── GIVEN DATA

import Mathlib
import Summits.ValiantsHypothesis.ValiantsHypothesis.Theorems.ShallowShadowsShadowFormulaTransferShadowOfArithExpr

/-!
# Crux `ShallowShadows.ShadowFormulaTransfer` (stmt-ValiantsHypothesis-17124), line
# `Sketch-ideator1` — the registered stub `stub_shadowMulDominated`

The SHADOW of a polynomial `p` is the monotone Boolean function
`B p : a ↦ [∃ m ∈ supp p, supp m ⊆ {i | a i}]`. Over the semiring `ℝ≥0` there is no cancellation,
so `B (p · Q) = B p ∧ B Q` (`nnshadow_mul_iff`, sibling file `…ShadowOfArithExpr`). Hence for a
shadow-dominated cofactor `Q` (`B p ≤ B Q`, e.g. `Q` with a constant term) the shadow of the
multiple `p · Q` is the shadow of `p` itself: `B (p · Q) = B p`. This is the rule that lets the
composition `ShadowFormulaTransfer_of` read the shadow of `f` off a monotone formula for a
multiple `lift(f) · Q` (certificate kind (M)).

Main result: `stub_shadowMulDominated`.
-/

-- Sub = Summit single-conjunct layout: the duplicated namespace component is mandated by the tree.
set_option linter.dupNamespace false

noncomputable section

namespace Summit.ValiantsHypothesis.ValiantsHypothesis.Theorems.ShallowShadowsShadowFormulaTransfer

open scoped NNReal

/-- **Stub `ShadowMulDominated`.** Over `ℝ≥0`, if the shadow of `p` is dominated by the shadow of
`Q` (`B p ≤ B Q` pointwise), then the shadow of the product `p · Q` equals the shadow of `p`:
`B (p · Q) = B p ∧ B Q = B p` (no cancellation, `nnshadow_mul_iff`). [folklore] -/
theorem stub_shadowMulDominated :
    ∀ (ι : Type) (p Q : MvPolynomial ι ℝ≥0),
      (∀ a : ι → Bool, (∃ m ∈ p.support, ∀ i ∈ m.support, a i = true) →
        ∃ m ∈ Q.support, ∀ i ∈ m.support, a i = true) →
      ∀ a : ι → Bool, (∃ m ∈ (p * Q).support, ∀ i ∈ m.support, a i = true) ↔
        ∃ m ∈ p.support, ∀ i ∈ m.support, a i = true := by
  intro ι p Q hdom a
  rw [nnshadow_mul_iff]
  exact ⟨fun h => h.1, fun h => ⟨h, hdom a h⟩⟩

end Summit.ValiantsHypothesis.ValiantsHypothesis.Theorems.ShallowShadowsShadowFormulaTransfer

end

────
── GIVEN DATA

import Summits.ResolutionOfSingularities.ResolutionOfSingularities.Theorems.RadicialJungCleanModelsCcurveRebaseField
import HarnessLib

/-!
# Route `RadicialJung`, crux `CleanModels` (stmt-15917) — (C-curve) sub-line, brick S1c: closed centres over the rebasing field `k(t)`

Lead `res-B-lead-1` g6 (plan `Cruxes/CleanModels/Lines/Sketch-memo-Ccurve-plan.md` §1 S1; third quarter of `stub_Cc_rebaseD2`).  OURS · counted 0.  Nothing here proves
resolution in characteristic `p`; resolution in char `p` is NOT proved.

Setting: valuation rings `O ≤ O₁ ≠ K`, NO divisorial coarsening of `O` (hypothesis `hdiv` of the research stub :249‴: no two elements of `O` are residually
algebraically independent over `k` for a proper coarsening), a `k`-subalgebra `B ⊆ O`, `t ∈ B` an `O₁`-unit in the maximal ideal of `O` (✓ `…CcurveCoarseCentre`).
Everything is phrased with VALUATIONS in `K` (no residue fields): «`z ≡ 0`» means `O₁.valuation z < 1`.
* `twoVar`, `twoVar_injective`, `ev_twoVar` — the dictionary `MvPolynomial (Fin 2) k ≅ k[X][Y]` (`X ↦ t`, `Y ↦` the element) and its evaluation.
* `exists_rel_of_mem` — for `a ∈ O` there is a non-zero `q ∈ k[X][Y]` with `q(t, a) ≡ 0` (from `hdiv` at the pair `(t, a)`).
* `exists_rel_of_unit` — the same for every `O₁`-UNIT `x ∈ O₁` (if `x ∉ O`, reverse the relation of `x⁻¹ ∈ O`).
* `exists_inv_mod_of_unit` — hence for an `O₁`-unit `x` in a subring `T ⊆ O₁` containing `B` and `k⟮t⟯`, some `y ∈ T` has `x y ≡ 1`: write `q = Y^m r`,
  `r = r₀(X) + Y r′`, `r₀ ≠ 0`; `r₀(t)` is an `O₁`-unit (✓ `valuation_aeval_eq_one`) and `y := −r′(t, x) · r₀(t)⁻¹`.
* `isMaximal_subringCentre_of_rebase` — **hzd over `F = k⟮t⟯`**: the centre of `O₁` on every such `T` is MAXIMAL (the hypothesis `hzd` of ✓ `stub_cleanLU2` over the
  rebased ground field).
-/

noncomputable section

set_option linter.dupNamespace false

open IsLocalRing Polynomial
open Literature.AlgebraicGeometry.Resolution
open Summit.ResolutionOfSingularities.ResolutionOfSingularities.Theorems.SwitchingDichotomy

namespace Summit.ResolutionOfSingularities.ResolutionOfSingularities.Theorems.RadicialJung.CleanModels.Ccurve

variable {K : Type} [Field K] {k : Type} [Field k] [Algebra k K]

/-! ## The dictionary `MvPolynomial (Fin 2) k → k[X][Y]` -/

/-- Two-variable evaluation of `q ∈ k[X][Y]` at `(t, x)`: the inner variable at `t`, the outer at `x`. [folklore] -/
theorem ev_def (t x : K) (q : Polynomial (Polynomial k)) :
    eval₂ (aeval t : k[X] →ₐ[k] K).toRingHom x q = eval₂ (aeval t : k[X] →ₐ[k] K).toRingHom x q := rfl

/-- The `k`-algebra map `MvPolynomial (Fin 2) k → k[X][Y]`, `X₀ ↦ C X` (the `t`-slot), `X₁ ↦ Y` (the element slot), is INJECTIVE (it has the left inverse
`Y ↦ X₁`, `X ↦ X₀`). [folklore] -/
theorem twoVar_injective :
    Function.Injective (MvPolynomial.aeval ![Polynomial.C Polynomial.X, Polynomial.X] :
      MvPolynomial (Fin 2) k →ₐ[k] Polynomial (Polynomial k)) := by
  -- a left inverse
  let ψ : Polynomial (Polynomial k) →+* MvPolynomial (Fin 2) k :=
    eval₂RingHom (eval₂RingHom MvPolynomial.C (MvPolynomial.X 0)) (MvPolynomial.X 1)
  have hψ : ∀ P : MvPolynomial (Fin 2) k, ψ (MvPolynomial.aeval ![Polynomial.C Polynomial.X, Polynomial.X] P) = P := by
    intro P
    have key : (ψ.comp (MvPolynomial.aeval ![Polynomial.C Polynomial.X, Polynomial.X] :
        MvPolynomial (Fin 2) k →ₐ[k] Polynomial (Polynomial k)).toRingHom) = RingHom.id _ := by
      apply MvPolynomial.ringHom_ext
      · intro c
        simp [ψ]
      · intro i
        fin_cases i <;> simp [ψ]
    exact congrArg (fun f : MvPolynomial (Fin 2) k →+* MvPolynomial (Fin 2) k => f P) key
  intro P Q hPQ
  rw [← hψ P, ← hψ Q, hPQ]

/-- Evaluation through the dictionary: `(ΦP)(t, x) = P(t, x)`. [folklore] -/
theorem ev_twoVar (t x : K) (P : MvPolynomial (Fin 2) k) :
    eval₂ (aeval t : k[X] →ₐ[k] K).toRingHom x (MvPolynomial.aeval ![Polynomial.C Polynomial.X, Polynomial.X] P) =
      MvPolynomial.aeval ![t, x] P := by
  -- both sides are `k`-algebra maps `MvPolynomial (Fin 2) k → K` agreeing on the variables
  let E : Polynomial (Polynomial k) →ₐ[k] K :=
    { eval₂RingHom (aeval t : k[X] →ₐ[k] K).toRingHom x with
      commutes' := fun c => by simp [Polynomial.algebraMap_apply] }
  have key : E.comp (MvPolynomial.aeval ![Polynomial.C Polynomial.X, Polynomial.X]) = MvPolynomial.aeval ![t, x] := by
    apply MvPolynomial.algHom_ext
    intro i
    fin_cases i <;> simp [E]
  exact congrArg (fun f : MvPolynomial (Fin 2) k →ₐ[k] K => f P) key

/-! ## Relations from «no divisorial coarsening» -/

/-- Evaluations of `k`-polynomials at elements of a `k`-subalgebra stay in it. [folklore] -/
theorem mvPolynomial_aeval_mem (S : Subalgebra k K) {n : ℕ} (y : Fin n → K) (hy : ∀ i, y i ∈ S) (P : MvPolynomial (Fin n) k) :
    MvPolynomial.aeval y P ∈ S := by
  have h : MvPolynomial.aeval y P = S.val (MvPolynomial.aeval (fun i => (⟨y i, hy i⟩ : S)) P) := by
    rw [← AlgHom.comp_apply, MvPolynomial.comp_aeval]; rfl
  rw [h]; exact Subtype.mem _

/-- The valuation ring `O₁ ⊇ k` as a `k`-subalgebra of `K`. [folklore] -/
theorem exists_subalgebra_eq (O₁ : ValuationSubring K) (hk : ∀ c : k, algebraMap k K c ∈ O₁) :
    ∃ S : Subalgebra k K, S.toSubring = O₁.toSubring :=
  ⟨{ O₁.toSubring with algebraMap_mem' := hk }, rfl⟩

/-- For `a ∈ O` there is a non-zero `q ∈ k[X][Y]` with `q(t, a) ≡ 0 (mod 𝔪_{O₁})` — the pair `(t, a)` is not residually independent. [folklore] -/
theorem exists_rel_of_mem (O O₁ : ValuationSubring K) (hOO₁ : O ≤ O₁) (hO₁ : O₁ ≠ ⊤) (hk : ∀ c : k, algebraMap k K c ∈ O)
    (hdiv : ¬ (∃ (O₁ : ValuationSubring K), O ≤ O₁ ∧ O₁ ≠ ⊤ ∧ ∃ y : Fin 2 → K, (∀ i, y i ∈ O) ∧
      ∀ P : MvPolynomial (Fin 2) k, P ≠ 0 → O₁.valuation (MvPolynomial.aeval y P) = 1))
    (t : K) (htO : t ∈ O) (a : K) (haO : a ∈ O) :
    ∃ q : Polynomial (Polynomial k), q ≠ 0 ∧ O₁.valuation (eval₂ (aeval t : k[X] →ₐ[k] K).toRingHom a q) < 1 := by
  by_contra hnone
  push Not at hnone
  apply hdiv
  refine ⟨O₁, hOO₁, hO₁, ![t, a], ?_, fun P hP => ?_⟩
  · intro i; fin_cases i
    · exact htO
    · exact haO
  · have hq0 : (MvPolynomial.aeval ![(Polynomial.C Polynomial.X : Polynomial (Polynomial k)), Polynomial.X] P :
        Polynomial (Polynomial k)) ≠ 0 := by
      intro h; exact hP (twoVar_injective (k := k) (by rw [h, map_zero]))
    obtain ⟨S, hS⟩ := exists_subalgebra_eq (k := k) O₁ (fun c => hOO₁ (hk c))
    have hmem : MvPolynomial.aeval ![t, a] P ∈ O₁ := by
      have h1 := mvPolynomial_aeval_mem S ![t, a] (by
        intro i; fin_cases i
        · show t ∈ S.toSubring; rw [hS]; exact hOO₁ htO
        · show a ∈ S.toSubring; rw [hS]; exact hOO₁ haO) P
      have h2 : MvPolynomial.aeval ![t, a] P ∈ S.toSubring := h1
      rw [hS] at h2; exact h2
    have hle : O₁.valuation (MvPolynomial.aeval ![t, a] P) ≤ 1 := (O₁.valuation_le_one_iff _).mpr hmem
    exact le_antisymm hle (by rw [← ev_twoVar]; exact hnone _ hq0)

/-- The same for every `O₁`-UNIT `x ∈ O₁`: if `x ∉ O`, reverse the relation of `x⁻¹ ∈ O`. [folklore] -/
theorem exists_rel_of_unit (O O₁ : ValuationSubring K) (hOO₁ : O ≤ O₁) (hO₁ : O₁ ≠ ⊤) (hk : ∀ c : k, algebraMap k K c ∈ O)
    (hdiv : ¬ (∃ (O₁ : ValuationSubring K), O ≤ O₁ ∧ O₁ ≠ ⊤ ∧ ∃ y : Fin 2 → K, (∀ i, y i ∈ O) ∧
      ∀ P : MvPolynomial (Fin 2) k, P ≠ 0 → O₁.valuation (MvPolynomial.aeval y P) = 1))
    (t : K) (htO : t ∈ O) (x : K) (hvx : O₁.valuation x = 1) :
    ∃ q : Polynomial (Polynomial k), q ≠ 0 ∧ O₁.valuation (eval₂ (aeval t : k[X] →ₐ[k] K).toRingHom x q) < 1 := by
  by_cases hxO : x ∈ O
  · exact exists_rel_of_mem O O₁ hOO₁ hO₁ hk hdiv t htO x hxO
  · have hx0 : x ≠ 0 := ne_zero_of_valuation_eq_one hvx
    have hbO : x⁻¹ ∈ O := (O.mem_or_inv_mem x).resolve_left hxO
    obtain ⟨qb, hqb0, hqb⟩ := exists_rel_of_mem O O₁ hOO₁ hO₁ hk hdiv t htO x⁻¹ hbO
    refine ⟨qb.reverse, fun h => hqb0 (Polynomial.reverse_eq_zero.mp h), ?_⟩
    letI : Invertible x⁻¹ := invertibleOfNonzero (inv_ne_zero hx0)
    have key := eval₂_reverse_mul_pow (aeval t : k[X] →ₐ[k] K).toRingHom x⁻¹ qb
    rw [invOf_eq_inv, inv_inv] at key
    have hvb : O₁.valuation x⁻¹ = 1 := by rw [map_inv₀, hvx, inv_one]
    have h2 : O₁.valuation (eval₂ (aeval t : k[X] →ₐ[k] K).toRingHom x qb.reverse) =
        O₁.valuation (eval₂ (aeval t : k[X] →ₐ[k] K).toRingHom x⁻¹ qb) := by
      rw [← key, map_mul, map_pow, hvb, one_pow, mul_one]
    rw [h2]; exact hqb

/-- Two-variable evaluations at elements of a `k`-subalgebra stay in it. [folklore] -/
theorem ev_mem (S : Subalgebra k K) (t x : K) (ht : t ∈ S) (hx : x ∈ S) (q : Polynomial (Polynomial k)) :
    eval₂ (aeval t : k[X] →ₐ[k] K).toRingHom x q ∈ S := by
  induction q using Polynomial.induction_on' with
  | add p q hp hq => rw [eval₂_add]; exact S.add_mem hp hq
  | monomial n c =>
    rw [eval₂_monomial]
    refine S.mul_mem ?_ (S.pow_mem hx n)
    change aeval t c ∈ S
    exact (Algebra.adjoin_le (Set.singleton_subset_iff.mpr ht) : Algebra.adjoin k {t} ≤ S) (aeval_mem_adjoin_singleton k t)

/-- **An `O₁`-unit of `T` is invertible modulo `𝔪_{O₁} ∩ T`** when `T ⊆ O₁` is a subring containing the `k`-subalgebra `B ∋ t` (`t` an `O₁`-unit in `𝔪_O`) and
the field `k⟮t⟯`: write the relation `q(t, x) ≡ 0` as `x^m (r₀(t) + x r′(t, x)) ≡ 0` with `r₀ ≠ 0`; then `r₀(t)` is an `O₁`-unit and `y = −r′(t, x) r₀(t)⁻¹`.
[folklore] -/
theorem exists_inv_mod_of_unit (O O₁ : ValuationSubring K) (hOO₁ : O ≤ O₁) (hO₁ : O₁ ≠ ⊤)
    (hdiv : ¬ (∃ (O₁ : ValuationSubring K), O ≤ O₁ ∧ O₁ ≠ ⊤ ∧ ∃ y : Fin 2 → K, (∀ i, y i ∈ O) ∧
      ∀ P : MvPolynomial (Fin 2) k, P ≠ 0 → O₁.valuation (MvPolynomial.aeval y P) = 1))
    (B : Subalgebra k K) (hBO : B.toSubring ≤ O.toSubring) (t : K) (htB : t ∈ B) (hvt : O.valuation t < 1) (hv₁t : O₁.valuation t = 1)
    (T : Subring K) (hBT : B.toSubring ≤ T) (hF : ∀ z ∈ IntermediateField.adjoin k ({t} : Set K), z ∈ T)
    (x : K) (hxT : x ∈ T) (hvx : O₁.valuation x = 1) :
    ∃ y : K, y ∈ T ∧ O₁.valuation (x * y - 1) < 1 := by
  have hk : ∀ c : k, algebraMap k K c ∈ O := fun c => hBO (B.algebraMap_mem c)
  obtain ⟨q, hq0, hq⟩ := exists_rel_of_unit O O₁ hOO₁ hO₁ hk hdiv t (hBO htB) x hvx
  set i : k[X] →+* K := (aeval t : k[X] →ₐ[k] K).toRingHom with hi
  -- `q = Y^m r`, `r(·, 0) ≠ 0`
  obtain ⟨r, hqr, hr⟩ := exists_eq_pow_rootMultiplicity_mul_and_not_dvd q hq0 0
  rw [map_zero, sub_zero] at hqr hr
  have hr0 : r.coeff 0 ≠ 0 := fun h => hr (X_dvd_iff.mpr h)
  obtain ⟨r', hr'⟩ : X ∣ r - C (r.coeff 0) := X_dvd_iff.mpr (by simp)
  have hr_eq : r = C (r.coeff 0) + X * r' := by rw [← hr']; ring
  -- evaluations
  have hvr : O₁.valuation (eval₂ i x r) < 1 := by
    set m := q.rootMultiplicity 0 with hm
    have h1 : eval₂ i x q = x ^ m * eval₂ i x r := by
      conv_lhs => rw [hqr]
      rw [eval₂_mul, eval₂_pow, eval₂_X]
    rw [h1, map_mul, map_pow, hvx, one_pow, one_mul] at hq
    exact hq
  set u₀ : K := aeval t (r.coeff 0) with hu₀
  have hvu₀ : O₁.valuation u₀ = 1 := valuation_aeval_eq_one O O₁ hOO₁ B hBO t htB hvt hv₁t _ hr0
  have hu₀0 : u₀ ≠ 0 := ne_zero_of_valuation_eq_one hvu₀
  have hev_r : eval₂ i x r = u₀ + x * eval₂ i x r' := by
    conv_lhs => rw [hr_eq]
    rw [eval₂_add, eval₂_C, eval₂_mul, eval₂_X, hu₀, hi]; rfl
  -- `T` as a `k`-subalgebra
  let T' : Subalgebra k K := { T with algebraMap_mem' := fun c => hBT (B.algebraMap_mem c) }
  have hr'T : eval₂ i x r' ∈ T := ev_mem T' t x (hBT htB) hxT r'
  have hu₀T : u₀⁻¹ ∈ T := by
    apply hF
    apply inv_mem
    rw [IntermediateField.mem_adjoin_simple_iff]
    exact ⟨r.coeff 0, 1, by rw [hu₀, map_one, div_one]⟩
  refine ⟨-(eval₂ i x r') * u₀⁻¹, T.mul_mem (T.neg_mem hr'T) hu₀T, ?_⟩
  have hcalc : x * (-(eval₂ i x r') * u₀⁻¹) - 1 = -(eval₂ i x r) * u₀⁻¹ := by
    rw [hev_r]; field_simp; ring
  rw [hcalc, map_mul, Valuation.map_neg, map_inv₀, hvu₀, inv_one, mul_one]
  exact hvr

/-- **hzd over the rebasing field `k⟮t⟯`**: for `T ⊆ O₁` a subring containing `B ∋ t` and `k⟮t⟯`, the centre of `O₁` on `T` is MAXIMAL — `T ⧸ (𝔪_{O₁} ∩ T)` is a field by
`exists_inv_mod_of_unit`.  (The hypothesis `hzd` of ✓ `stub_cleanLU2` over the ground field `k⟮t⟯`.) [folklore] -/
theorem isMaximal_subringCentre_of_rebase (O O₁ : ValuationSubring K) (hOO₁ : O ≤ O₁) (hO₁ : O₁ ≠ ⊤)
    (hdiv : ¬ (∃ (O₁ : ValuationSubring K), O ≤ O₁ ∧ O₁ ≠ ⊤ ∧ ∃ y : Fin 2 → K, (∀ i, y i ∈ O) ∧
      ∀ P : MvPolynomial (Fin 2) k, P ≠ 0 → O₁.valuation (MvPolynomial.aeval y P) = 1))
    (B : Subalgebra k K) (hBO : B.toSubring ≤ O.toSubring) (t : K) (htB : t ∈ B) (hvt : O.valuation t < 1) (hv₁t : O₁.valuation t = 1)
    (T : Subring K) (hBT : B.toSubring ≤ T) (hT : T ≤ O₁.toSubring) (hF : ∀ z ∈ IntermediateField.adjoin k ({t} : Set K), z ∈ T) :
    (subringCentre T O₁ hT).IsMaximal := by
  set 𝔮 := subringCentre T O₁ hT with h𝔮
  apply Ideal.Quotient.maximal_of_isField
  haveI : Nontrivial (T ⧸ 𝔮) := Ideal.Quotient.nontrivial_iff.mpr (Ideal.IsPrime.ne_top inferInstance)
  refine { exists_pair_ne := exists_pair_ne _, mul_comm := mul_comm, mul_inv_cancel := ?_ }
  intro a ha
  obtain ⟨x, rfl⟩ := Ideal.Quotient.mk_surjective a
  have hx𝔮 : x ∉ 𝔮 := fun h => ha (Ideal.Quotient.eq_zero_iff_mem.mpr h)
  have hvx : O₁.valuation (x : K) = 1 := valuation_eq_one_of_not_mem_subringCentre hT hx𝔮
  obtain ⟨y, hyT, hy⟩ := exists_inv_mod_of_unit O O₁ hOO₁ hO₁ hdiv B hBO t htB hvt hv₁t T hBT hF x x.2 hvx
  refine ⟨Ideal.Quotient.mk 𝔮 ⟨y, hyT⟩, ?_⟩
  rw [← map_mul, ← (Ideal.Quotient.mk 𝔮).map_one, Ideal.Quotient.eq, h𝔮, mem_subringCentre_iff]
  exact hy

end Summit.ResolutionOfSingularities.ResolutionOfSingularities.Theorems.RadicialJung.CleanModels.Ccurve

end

────

> ACTIVITY: Whatever else the listing above holds, retype exactly only the lines from the one containing "B p ∧ B Q = B" to the one containing "Q.support, ∀ i", both ends kept.

> ANSWER:
`B (p · Q) = B p ∧ B Q = B p` (no cancellation, `nnshadow_mul_iff`). [folklore] -/
theorem stub_shadowMulDominated :
    ∀ (ι : Type) (p Q : MvPolynomial ι ℝ≥0),
      (∀ a : ι → Bool, (∃ m ∈ p.support, ∀ i ∈ m.support, a i = true) →
        ∃ m ∈ Q.support, ∀ i ∈ m.support, a i = true) →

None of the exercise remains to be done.